Many collectors assume that there are no bargains or sleepers among the
Kangaroo stamp higher values. That is actually not true - it just
depends on how much experience you have, and exactly how much
research you do!
The Types “C” and “D” Specimen Kangaroos.
I was most surprised to note in the current 2017 ACSC catalogue, that
the spindly and condensed Specimen overprint type “C” is the same price
in ACSC as Type “D” - for both hinged and unhinged on both - $850 MUH
and $375 hinged for each, respectively.
Accurate numbers now recorded.
In fact, it is worth noting that Dr. Kellow’s detailed research of Note
Printing Branch files and records in recent years has meant numbers sold
of most of the various SPECIMEN and CTO types have now been made
available - often correcting older and incorrect information and figures
and guesses.
First Watermark SPECIMEN - 2169 sets sold.
There are of course some very minor variance on the lettering of the
Type “C” thinner overprints, and the so called “Type 1a”
(previously called Type “C1”)
is cat $3,750 hinged.
We know that 184 of these were made, so $3,750 for them, and $375 for
the type “D” with 600 sold, is WAY out of whack!
Pricing normality gone mad
Thankfully he is no longer involved in there it appears, and hopefully
many prices will again in future revert to the usual relativity of
previous decades. When more experienced heads were at the wheel, the
Type “D” was of course always listed at a large price premium, to the
far more common type “C”.
Add suggestions to ACSC Editor.
Stampboards has a central place to post suggestions of such errors and
omissions and typos in the ACSC, that Dr. Kellow does read, as it is a
handy one-stop place to amend any mistakes that creep in.
tinyurl.com/ACSCnotes
is the 350 post conga line so far.
Please add anything in there you have noticed is amiss.

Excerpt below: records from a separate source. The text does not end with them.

import Literature.AlgebraicGeometry.Motives.GeneratingSectionsToProjRatios
import HarnessLib

/-!
# Re-embedding a projective scheme by forms of one degree

Let `k` be a commutative ring, `r : Y → ℙ(ι)_k = Proj k[xᵢ : i ∈ ι]` a morphism over `k`
(`f : Y → Spec k`, `r ≫ toSpec = f`), `d ≥ 1`, and `V_l ∈ k[x]_d`, `l ∈ L`, a family of forms of
degree `d`. The sections `x_i^{2d}`, `x_{i'} x_i^{2d-1}`, `x_i^d · V_l` of `r^*𝒪(2d)` (indexed by
`ι × (Option ι ⊕ L)`: `(i, inl none)`, `(i, inl (some i'))`, `(i, inr l)`) have no common zero, so they define a
`k`-morphism `GeneratingSections.formsMap : Y → ℙ(M)_k` for any labelling `e : M ≃ ι × (Option ι ⊕ L)`
of the homogeneous coordinates (Hartshorne II Thm. 7.1 (b), in the chart form
`GeneratingSections.toProj` of `Motives/MorphismsToProjectiveSpace`, applied to the data
`GeneratingSections.formsData` = `GeneratingSections.ofSections` of these sections, each supported in
its "home chart" `r⁻¹D₊(xᵢ)` — the construction of `Motives/ProjectiveOfGeneratingSections` with
EXPLICIT sections in place of chosen extensions of generators). This file proves:

* `GeneratingSections.formsMap_preimage_basicOpen_of_eq_none`, `…homRatio_formsMap_of_eq_inr` —
  the chart of `formsMap` at a coordinate `a ↔ (i, none)` is `r⁻¹D₊(xᵢ)`, and there the coordinate
  ratio `y_b/y_a`, `b ↔ (i'', inr l)`, pulls back to `r^*(V_l/x_i^d) · r^*(x_{i''}/x_i)^d` — so on
  that chart the coordinates `y_{(·, inr l)}` restricted to `Y` generate the same ideal as the
  `r^*(V_l/x_i^d)`;
* `GeneratingSections.isClosedImmersion_formsMap` — **if `r` is a closed immersion (and `ι` is
  finite), `formsMap` is a closed immersion**: over the charts `D₊(y_a)`, `a ↔ (i, none)`, which
  cover the image, it is a closed immersion by Hartshorne II Prop. 7.2 (the chart `r⁻¹D₊(xᵢ)` is
  affine and its ring is generated by the `r^*(x_{i'}/xᵢ) = y_{(i, inl i')}/y_{(i,none)}`,
  `GeneratingSections.closure_ofHom_eq_top`), and the image is closed because `Y → Spec k` is
  universally closed (`ℙ(ι)_k → Spec k` is proper) and `ℙ(M)_k → Spec k` separated
  (`GeneratingSections.isClosedImmersion_of_restrict`).

This is the elementary form of "`𝓛` very ample ⇒ `𝓛^{⊗2d}` very ample, with any further sections
adjoined" (Hartshorne II Ex. 5.13, 5.14 and the proof of Thm. 7.6; Görtz–Wedhorn I, (13.12) and
Prop. 13.56), used to realise a finite family of forms as coordinate hyperplane sections of a
projective embedding. NOT here: line bundles, `𝒪(d)` as a sheaf, the Veronese map as `Proj` of a
graded ring homomorphism.

## References

* R. Hartshorne, *Algebraic Geometry*, GTM 52 (1977): II Thm. 7.1, II Prop. 7.2, proof of
  II Thm. 7.6, II Ex. 5.13, 5.14. [Hartshorne1977]
* U. Görtz, T. Wedhorn, *Algebraic Geometry I: Schemes*, 2nd ed. (2020): (13.12), Prop. 13.56,
  Summary 13.71. [GortzWedhorn2020]
-/

universe u

open CategoryTheory AlgebraicGeometry Limits HomogeneousLocalization TopologicalSpace Opposite
open MvPolynomial (X C eval₂Hom eval₂)
open Literature.AlgebraicGeometry.Motives.Segre

attribute [local instance] MvPolynomial.gradedAlgebra

noncomputable section

namespace Literature.AlgebraicGeometry.Motives

namespace GeneratingSections

/-! ### The sections `x_i^{2d}`, `x_{i'} x_i^{2d-1}`, `x_i^d V_l` of `r^*𝒪(2d)` -/

section Forms

variable {ι : Type} {k : Type u} [CommRing k] {Y : Scheme.{u}} (f : Y ⟶ Spec (.of k))
  (r : Y ⟶ Proj (grading ι k)) {d : ℕ} (hd : 0 < d) {L : Type}
  (V : L → MvPolynomial ι k) (hV : ∀ l, (V l).IsHomogeneous d)

/-- The degree-`d` factors of the new sections: `x_i^d` at `(i, inl none)`, `x_{i'} x_i^{d-1}` at
`(i, inl (some i'))`, `V_l` at `(i, inr l)` — as sections of `r^*𝒪(d)` in chart form
(`GeneratingSections.Sec`). [cite: Hartshorne1977, II Thm. 7.1 (b)] -/
def formsτ : ι × (Option ι ⊕ L) → (ofHom r).Sec d
  | (i, Sum.inl none) => Sec.pow (ofHom r) i d
  | (i, Sum.inl (some i')) =>
      ((Sec.pow (ofHom r) i' 1).mul (Sec.pow (ofHom r) i (d - 1))).cast (Nat.add_sub_cancel' hd)
  | (_, Sum.inr l) => (ofHom r).secOfForm f (V l) (hV l)

/-- **The sections defining the re-embedding**: `σ_m = τ_m ⊗ x_i^d ∈ Γ(Y, r^*𝒪(2d))` for
`m = (i, _)` (home chart `i`), i.e. `x_i^{2d}`, `x_{i'} x_i^{2d-1}`, `x_i^d V_l`. [cite: Hartshorne1977, II Thm. 7.1 (b)] -/
def formsSec (m : ι × (Option ι ⊕ L)) : (ofHom r).Sec (d + d) :=
  (formsτ f r hd V hV m).mul (Sec.pow (ofHom r) m.1 d)

/-- On the home chart of `m` the value of `σ_m` is that of `τ_m`. [cite: Hartshorne1977, II Thm. 7.1 (b)] -/
theorem formsSec_val_home (m : ι × (Option ι ⊕ L)) :
    (formsSec f r hd V hV m).val m.1 = (formsτ f r hd V hV m).val m.1 := by
  simp only [formsSec, Sec.mul_val, Sec.pow_val, (ofHom r).ratio_self, one_pow, mul_one]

Near 500 pages in full colour.
The Brusden-White 10 volume ACSC Catalogues are literally the world’s
finest one country set. Far, far, better and more detailed than
anything published for the UK or USA, and collectors and specialists can
assist Dr Kellow in proof reading current editions, to keep them 100%
relevant etc.
£2 “Arms” Specimen – only 15 recorded.
It has a Photo Certificate of Genuineness, and was on a dealer card who
sold it for $3,150. My price is $1,000 less than that, but the stamp is
truly scarce. ACSC tell us only 15 are recorded with this unusual 3mm
high overprint, and lists it as 271xd, Cat $5,500 hinged mint.
A Decimal FDC to look for.
Many readers likely assume that there are no Australia Decimal era FDCs
that are worth looking out for, value wise. They would be very wrong!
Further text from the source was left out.